Instructions for the task ▸
Copy out, from the data below, each line in which the word "VectorCalculus" occurs.

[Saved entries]
....................
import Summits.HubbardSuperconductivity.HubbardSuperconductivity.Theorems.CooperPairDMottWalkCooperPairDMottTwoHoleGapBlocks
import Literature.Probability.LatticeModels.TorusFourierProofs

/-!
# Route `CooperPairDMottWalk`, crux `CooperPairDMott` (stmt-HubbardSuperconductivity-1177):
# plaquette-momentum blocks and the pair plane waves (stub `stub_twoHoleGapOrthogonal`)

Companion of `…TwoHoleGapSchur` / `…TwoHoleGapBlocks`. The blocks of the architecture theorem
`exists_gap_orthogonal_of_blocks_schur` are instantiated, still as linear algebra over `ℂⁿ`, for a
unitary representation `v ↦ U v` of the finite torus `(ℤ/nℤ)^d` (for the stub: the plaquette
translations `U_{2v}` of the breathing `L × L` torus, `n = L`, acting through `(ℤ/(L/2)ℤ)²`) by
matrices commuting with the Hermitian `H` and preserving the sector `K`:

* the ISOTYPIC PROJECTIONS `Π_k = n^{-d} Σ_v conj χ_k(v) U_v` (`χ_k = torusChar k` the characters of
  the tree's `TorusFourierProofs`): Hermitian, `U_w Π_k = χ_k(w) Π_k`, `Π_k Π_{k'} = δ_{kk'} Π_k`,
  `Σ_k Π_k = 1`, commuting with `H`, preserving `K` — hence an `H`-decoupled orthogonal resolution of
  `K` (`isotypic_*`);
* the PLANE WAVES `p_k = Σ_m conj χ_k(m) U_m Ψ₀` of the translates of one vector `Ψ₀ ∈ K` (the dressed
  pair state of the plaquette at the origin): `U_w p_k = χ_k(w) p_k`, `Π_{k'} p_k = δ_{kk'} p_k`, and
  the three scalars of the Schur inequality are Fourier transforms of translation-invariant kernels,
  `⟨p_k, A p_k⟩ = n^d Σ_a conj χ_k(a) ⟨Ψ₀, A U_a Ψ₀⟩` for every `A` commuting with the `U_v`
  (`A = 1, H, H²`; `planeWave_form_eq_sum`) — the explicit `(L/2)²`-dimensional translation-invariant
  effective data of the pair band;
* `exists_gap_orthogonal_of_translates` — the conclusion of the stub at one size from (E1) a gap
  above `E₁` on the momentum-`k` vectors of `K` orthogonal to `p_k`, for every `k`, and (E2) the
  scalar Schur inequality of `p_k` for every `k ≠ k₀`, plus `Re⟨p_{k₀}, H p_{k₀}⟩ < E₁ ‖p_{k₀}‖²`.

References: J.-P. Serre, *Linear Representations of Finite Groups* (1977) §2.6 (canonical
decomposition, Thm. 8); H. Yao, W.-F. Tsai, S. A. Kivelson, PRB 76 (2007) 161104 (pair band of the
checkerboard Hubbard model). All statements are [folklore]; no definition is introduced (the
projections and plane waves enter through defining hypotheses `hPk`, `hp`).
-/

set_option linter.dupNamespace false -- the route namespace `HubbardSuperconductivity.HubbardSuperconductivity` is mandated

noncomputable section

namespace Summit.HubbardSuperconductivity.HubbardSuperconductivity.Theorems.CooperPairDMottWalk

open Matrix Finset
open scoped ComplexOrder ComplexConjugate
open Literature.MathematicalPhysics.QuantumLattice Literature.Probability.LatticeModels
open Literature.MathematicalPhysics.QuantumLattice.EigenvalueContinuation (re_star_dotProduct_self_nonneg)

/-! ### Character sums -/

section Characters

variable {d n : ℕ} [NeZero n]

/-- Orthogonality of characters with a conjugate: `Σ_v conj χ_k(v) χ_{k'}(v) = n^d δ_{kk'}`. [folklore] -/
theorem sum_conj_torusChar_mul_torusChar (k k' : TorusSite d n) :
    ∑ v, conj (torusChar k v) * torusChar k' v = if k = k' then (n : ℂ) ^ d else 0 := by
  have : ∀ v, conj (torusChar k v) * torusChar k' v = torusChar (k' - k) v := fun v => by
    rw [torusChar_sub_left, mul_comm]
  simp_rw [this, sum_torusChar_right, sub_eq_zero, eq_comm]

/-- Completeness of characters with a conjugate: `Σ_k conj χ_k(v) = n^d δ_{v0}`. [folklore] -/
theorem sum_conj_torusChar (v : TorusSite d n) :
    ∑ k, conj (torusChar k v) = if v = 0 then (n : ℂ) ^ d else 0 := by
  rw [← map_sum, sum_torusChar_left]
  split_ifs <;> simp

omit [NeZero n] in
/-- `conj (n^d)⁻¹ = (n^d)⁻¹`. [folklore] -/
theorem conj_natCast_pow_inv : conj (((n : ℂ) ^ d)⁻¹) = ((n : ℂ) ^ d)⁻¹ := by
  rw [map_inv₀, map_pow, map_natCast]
....................
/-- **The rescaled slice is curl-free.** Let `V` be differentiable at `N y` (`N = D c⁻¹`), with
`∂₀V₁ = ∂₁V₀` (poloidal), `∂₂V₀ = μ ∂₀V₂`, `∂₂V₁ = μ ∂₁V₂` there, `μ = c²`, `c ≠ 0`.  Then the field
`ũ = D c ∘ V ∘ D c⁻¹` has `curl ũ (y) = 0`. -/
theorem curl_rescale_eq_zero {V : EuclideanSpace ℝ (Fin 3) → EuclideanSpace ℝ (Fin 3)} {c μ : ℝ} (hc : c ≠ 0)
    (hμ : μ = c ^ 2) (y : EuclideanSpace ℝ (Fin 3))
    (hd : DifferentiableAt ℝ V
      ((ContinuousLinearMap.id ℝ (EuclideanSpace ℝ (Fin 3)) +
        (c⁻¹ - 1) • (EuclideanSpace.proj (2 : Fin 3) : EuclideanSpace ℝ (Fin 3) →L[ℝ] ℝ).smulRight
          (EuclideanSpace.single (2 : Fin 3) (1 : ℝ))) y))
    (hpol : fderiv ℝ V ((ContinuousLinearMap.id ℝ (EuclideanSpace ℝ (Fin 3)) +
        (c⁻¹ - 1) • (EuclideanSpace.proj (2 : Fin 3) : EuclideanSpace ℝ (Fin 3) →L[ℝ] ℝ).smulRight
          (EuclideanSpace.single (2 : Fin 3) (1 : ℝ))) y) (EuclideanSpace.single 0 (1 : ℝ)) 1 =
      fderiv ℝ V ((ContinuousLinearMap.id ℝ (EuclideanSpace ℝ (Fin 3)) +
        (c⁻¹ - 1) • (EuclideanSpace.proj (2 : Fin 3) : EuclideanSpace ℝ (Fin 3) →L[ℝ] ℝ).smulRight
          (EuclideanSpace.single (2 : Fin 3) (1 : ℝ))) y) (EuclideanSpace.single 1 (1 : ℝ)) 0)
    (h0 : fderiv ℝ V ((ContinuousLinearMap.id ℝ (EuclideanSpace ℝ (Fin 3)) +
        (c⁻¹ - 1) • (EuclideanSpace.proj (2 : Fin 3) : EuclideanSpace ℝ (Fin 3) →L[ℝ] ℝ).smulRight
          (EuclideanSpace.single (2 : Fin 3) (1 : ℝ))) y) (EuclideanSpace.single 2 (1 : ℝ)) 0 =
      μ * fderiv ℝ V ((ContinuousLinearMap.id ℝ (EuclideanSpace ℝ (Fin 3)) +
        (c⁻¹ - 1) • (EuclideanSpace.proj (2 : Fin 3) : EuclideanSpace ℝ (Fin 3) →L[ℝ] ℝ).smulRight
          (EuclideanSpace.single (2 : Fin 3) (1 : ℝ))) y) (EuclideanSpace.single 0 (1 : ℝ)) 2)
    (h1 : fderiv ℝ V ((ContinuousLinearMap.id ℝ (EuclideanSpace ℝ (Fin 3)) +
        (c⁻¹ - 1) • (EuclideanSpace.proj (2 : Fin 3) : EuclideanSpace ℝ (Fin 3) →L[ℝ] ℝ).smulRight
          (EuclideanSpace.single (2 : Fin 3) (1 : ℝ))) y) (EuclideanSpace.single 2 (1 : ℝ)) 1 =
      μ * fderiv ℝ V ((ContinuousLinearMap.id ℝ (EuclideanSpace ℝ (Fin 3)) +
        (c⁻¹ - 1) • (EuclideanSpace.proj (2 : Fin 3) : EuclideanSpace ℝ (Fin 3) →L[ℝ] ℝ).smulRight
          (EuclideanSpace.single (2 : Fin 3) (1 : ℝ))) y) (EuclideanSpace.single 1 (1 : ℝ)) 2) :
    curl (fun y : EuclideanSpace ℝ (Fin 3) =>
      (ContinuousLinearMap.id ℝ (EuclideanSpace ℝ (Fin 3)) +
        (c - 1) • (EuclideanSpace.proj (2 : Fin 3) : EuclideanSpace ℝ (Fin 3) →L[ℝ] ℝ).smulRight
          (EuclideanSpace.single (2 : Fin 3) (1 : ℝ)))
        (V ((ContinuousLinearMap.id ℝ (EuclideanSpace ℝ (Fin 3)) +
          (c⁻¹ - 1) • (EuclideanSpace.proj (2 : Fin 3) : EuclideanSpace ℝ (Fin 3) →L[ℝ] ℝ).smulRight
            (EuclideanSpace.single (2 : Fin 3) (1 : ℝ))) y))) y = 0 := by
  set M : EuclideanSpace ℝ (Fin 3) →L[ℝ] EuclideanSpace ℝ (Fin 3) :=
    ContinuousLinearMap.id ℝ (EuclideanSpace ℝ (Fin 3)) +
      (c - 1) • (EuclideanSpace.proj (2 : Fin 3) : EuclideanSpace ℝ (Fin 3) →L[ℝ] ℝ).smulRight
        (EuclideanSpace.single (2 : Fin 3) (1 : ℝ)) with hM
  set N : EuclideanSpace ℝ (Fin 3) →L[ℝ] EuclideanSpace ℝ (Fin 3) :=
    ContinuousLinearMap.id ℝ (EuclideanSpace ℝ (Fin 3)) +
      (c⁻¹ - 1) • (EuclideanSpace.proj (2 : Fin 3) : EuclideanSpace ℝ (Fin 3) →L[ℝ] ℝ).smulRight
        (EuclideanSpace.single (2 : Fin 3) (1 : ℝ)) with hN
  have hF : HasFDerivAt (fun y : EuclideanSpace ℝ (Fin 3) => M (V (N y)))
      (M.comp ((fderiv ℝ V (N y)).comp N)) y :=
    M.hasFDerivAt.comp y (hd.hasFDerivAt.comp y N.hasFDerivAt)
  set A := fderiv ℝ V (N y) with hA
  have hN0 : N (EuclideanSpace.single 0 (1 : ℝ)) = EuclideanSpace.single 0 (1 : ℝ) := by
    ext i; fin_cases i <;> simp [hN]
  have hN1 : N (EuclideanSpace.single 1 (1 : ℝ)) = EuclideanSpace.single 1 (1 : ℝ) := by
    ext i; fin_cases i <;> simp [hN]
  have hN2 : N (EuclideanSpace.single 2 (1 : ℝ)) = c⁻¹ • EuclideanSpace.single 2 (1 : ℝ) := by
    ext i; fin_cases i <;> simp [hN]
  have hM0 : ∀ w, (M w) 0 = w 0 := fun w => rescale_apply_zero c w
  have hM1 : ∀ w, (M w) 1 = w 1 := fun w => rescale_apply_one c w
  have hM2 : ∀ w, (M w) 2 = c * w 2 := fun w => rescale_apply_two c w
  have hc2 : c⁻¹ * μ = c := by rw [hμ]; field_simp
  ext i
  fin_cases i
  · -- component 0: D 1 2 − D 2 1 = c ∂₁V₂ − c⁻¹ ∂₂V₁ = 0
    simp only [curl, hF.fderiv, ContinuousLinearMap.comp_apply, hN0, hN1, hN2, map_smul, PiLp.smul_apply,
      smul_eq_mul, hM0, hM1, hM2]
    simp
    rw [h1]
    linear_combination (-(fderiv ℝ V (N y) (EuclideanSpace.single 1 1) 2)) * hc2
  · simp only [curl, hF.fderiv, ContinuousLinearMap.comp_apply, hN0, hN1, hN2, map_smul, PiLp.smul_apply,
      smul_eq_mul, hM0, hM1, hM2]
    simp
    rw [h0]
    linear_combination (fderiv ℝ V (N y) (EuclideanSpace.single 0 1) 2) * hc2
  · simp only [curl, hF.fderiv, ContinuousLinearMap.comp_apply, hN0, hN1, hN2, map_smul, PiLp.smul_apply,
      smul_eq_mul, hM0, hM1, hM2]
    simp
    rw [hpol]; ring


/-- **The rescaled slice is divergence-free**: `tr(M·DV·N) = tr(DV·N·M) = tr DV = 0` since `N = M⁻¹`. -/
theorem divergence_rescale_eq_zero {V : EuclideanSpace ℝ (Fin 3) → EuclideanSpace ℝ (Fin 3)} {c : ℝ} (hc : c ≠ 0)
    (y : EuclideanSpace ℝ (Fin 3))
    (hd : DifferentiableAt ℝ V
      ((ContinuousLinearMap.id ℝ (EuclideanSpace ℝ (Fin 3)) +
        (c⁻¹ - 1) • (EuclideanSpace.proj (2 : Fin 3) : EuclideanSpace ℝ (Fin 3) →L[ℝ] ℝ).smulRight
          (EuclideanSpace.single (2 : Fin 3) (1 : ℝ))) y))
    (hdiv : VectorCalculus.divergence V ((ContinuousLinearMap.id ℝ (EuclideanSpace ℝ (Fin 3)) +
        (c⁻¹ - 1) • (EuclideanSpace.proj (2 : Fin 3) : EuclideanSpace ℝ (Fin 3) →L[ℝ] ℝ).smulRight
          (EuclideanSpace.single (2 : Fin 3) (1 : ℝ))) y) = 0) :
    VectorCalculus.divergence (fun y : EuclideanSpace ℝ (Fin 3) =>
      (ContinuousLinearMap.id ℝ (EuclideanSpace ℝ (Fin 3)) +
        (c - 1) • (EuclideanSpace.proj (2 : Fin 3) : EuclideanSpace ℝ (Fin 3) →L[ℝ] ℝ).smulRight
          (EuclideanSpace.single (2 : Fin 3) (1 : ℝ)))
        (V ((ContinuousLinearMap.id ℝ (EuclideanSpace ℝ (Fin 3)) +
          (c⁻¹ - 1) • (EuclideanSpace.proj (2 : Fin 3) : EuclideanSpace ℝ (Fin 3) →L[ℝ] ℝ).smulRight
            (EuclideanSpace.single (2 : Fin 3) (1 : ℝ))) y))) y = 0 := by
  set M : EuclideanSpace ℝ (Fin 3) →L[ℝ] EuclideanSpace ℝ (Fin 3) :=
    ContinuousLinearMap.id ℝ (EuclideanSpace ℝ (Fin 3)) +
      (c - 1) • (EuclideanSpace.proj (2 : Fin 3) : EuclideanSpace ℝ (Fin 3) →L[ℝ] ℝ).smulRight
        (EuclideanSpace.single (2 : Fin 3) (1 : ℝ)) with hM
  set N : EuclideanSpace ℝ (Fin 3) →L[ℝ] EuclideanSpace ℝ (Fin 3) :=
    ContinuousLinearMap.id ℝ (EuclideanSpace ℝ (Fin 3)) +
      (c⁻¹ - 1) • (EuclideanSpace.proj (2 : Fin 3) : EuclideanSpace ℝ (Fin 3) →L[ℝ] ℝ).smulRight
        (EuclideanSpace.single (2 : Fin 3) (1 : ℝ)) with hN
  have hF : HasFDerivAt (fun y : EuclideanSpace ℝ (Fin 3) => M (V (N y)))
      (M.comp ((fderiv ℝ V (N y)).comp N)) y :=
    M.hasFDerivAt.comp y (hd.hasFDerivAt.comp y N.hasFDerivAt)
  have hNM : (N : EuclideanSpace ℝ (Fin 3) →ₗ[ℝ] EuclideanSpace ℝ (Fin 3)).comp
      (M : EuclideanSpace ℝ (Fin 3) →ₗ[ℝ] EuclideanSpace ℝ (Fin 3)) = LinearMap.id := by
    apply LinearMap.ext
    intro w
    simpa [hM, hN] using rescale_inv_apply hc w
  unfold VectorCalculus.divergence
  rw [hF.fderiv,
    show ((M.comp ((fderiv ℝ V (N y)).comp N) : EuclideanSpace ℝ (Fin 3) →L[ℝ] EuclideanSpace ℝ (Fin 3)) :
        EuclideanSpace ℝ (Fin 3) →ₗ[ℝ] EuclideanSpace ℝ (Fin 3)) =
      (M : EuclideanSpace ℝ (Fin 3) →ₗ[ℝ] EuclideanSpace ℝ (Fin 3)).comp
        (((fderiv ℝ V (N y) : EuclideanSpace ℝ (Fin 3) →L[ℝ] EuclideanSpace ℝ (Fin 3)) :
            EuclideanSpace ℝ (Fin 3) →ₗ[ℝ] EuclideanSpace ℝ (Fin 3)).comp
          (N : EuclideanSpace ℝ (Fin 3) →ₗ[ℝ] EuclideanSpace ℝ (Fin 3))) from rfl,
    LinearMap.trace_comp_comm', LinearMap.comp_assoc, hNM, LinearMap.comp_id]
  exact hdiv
....................
Solution for this problem ▸
    (hdiv : VectorCalculus.divergence V ((ContinuousLinearMap.id ℝ (EuclideanSpace ℝ (Fin 3)) +
    VectorCalculus.divergence (fun y : EuclideanSpace ℝ (Fin 3) =>
  unfold VectorCalculus.divergence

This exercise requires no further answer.